Must be so the plate has a fly on it (national bird).
Hispanic can refer to those from Latin American but another definition is someone who speaks Spanish or is Continental Spanish. http://dictionary.reference.com/browse/hispanic
Celebrate “this”.
thank you!!!
The Spaniard wannabes should go to Jacksonville/Mayport and visit Ft Caroline.
Ft Caroline is the site of a French settlement that predates all of the spanish settlements in Florida. It is very well documented and includes a replica of a stone pillar erected by Adm Ribault in about 1562.
i have lived my whole life in florida and just want to say that i am appalled.
Anyway the Spanish who discovered Florida were not Mestizo like virtually everyone in Mexico.
Now some Cubans really are Spanish.
You are right, I was trying to think of all of the tribes Native to Florida and didn’t remember that.
You are not precisely correct....
See my post 27
There is a poll at the end of the article: “Do you support Hispanic plate?”
It doesn’t look like it has to be Freeped (but it wouldn’t hurt) as the present score is: 83.8% NO, 14.1% YES
And, the usual suck-ups at work: “It also has the support of state Sen. Gary Siplin, a Democrat in a district with many Hispanic residents.”
Well, if the guy promoting this is speaking for people from what the Romans call Hispania, he might have a point. Or, does he mean people from the island of Hispanola? Hmmm.
"At Windover, more ancient human remains were discovered than the total of all others found previously in the New World, and they were the oldest."
It’s really ironic that the Florida State University has the Seminoles as their mascot, isn’t it?..................LOL!!! GO GATORS!!!...................
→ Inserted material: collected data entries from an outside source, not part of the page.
import Summits.QuantumFields.YangMills.Theorems.BalabanUVNodesN15AtRateRecord11
import Summits.QuantumFields.BalabanUV.T4Continuum.Support.HistoryFlow

/-!
# Route «BalabanUVNodes», cluster K4 «SpineRates» — node N15 = NE2 AT ANY KEYED RATE HOME (stage-generic): the K4 stub `S_N15 RRec` for every home
# `RRec` pinning, at a datum key `key F D` of ANY stage, the NE2 literal `ne2OfRecord₁₁ (ne2At h g₀ os k)` of a key-indexed NE2 reading — knit, `iff`, θ-form,
# faces, the background-live operator layer, the decided toys, component locality and POPULATEDNESS (RR-1 §8) ONCE; `RRec₁₁ 𝔯` (p457330) is an instance
# (located-vacuous), `RRec₁₂ 𝔯` (dag-n22-e g2) the next — a record re-key costs N15 two 3-line certificates; plus the FAMILY-KEYED knit literal (`L := F.L`)

Cell `pub-ymgap`, seat `pub-ymgap-dag-n15-a` (-a KNIT-BY-NAME seat of node N15; HUMAN RULING D-0062; chair R424 venue), generation 7, file 1 (THEOREMS ONLY,
0 `def`, 0 `sorry`).  `bears_on: R4∕N15 · K3 SpineGivenEndpointR11 (→ its Stage-12 successor)`.  Filed `--supports stmt-QuantumFields-19676`.  Imports this seat's
`BalabanUVNodesN15AtRateRecord11` (p460063∕p460549; through it layer B `…RateCarriersOfRecord11` p457330 — the STAGE-FREE `ne2OfRecord₁₁`, `RateReading₁₁`,
`rateCarriersOfRecord₁₁`, `RRec₁₁` —, RR-1's `Node00/RateRecord11` v1.1 p461303 — `NE2Objects₁₁(.Populated)` —, dag-n27-a's `…N15AtSpineCarriers` p424026
(`n15At_of_isEmpty`), dag-n15-c's `…N15AtSpineCarriersBackground` p456241 (`s_N15_of_background₁Reading`), this seat's `…N15Knit` p409413
(`N15_with_zero_layers_dim4`, `not_N15op_rateless`) and `Literature/…/NE2NodeTorus` p408986 (the knit carriers)).  Pattern: dag-n16-e's
`BalabanUVNodesN16AtKeyedHome` (NE3's keyed home).  Restates nothing.

WHY (pub-ymgap INBOX l.12862 ∕ l.13002 ∕ l.13054 ∕ l.13248, 2026-08-26).  node00-def-T LOCATED-2: `Stage11Params.Provisos₁₁` is uninhabited
(`Node00.not_isRecordOfRecord₁₁C`), so the Stage-11 key `IsDatumOfRecord₁₁C` is EMPTY and every K4 stub at `RRec₁₁ 𝔯` — among them this seat's
`N15.AtRateRecord11.s_N15_rRec₁₁_of_layers` — holds with no estimate (dag-n22-e `k4_rRec₁₁_outright`); content re-keys to Stage 12 (`RRec₁₂`, dag-n22-e g2 over
node00-def-RR-2's `Node00/Record12DatumKey`), and the record has already moved ₉ → ₁₀ → ₁₁ → ₁₂.  N15's side of a rate home depends on TWO data: WHICH key the
home quantifies over, and WHICH NE2 object of RR-1's stage-free `Node00.NE2Objects₁₁` the reading assigns at a key, `g₀`, `os` and run length `k`.  So this file
states N15's home theorems over an arbitrary KEY `key : (F : T4Family) → Datum F N → Prop` (`IsDatumOfRecord₁₁C`, `IsDatumOfRecord₁₂C`, …), an arbitrary
KEY-INDEXED NE2 READING `ne2At : key F D → (ℕ → ℝ) → List (ULoop F) → ℕ → NE2Objects₁₁` (at ₁₁: `(𝔯.lit F h.params g₀ os).ne2 k`; at ₁₂:
`(𝔯.lit F h.params h.provisos g₀ os).ne2 k`), and an arbitrary home `RRec : RateRecordPred N` that ADMITS only the reading's literals (`hadm`: every pinned
bundle's `R.ne2` is `ne2OfRecord₁₁ (ne2At h g₀ os k)` for some key proof `h` and run length `k`) and, for the converse directions, ATTAINS them (`hatt`) — both
ONE-LINE facts for a home of layer B's shape `fun F D g₀ os R => ∃ (h : key F D) k, R = carriers … h … g₀ os k` (§7 certifies them for `RRec₁₁ 𝔯`).

CONTENT.
§1 `s_N15_of_admits` (N15 at every literal ⇒ `S_N15 RRec`), `s_N15_iff_of_admits_attains` (`S_N15 RRec` IS «N15 at every key and run length»).
§2 THE LAYERED KNIT AND ITS θ-FORM, once: `s_N15_of_admits_layers` (the three NE2⁺ layers — operator (3.42), site-kernel (3.48) at `d = 4`, unit-lattice
   (3.187) — at every literal ⇒ `S_N15 RRec`), `s_N15_of_admits_forall_params` ∕ `s_N15_of_admits_layers_forall_params` (the reading FACTORS through a parameter
   map `par : key F D → Θ F` landing in a «good» set — admissible-with-provisos — and the prover discharges `N15At` ∕ the three layers at EVERY good parameter;
   no canonical parameter in sight — the `h15` shape a K4 join consumes at any stage).
§3 THE CONSUMER FACES, once (under `S_N15 RRec`, home ATTAINING the literals): `n15At_of_attains`, `ne2PlusOperator_of_attains`, `ne2PlusSite_of_attains`,
   `ne2PlusUnit_of_attains` (N17's composite ∕ N19's `RatesAt` read these).
§4 THE OPERATOR LAYER WITH THE BACKGROUND BLOCK LIVE, once: `s_N15_of_admits_background₁` (a reading whose NE2 objects at every key are dag-n15-c's first-order
   background-live vector-piece carriers has `S_N15 RRec` from the SITE and UNIT layers alone — the operator conjunct is the producer's theorem
   `VectorPiece.ne2PlusOperator_vectorPiece_background₁`, via `N15AtSpineCarriers.s_N15_of_background₁Reading RRec`).
§5 THE DECIDED TOYS AND POPULATEDNESS, once [decided toys]: `s_N15_of_admits_emptyIndex` (empty index at every key ⇒ the stub with NO estimate — n27-a's
   A2 trap `n15At_of_isEmpty`), `s_N15_of_admits_not_populated` (the same read through RR-1 §8's display: a reading whose NE2 objects are nowhere `Populated`
   closes the stub content-free — dag-ref-H (A1) «a knit at a NAMED 𝔯 counts only with non-empty index types displayed», in the kernel for NE2),
   `populated_knitObjects` ∕ `not_populated_emptyIndexObjects` (the display HOLDS at the LG-vector knit literal and FAILS at the empty-index literal),
   `s_N15_of_admits_knit` (the knit literals ⇒ `S_N15 RRec` HYPOTHESIS-FREE, non-degenerate: `N15Knit.N15_with_zero_layers_dim4`), `not_s_N15_of_pins_rateless`
   (key-free: a home pinning ONE bundle whose NE2 component is the RATE-LESS literal `X_N k ≡ 2^k` on `knitInstance 3 2` has `¬ S_N15 RRec` —
   `N15Knit.not_N15op_rateless`), `exists_ne2At_const` (every key type carries the constant reading at any prescribed `o`).
§6 COMPONENT LOCALITY, once: `s_N15_of_admits_attains_ne2_agree` (two homes over the same key whose readings agree have the same `S_N15`, one direction;
   `ne1` ∕ `ne3` ∕ `u3` never enter) and `s_N15_of_admits_pin` (the reading agrees with a NAMED key-indexed pin carrying `N15At` ⇒ `S_N15 RRec`).
§7 THE STAGE-11 INSTANCE CERTIFICATES: `admits_rRec₁₁_ne2`, `attains_rRec₁₁_ne2` (`key := IsDatumOfRecord₁₁C`, `ne2At h g₀ os k := (𝔯.lit F h.params g₀ os).ne2 k`)
   and the check `s_N15_rRec₁₁_iff_keyed` (§1's `iff` at the instance = layer B's `s_N15_rRec₁₁_iff`); with them §1–§6 at `RRec₁₁ 𝔯` are this seat's
   `N15.AtRateRecord11` theorems — not restated; located-vacuous at ₁₁; the ₁₂ certificates are two 3-line theorems of file 2 once `RRec₁₂` lands.
§8 THE FAMILY-KEYED KNIT LITERAL: `neZero_blockFactor` (`NeZero F.L` — a `Prop`, from `HistoryFlow.two_le_L` of `…T4Continuum.Support.HistoryFlow`,
   imported for it), `s_N15_of_admits_knit_family` (the knit literals at the datum family's OWN block factor `L := F.L` ⇒ `S_N15 RRec` hypothesis-free) — the reading
   reads the family, the estimate is `N15_with_zero_layers_dim4` at `2 ≤ F.L`.

HONEST FRAMING.  Kernel bookkeeping by name, stage-generic; no estimate; every reading is UNPINNED; the hypothesis-free inhabitant (§5, §8) is the `U ≡ 1`
Landau-gauge LG-VECTOR TORUS MODEL of this lineage (backgrounds = the one-point carrier, (3.35)∕(3.36) trivial ⇒ NE2⁰ content inside NE2⁺'s type; rates ∕
decay ∕ index-uniformity genuine), NOT Bałaban's multiscale `G(U)`; in §4 only the OPERATOR layer of the LINEAR vector single-scale piece dressed by the
ABELIAN first-order species enters hypothesis-free, the SITE and UNIT layers are DISPLAYED (no producer with the background live exists in the tree); NE2⁺ is
NOT PRINTED beyond King's scalar template ([King1986] Lemma 4.5 (4.38) p.674) and NOT PROVED; no datum key of any stage is claimed inhabited (K0 ∕ K0′);
**N15 ∕ NE2 is NOT discharged** (typed 28∕28, discharged count untouched); count-neutral; one finite four-torus programme at fixed `ε` — NOT ℝ⁴, NOT infinite
volume, NOT OS, NOT a mass gap, NOT Clay.  Restate-immune and re-pin-immune (no Theses import, no `Record11` ∕ `Record12` decl read).  No decl below carries a
cite tag.
-/

set_option autoImplicit false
I have been here since '69, and I am, too. But not surprised............
The Spanish had made several settlement attempts prior to that. The first Spanish landing was in 1513 on the Atlantic Coast of Florida, but the settlement attempts were on the Gulf Coast.
The Spanish had explored as far up as the Hudson and had attempted settlements in the Carolinas, but primarily because of Indian hostility, none of them lasted.
The French wanted to establish an outpost to attack the Spanish treasure fleet (which at that point came in fairly close to the shore before angling north east across the Atlantic) and decided to build a fort and settlement at what is now Jacksonville. The French king used the Huguenots, who hated the Spanish because they were Catholics and as pirates and privateers had preyed on Spanish ships and even Spanish coastal villages for some time in Europe. Their leader, Ribault, was already famous in the Atlantic as a pirate.
When the Spanish heard of this, they decided to focus on the Atlantic Coast again, and sent an expedition led by Menendez de Aviles, who was the admiral who had been responsible for protecting the Spanish coast from the Huguenots. Just as the Spanish had been driven out by the Indians from other earlier settlements, the French were driven out from this settlement by the Spanish. So the French settlement therefore was not a permanent settlement; the first European settlements of any kind were Spanish settlements, and the first permanent one (that is, one that lasted) was the Spanish settlement of St. Augustine.
Words only have meaning to literates.
“Spaniards are...hang on to your hats...Europeans!!”
And considered white, too!
“The US is no longer a melting pot.”
As Paul Harvey said, “It has become a pressure cooker.”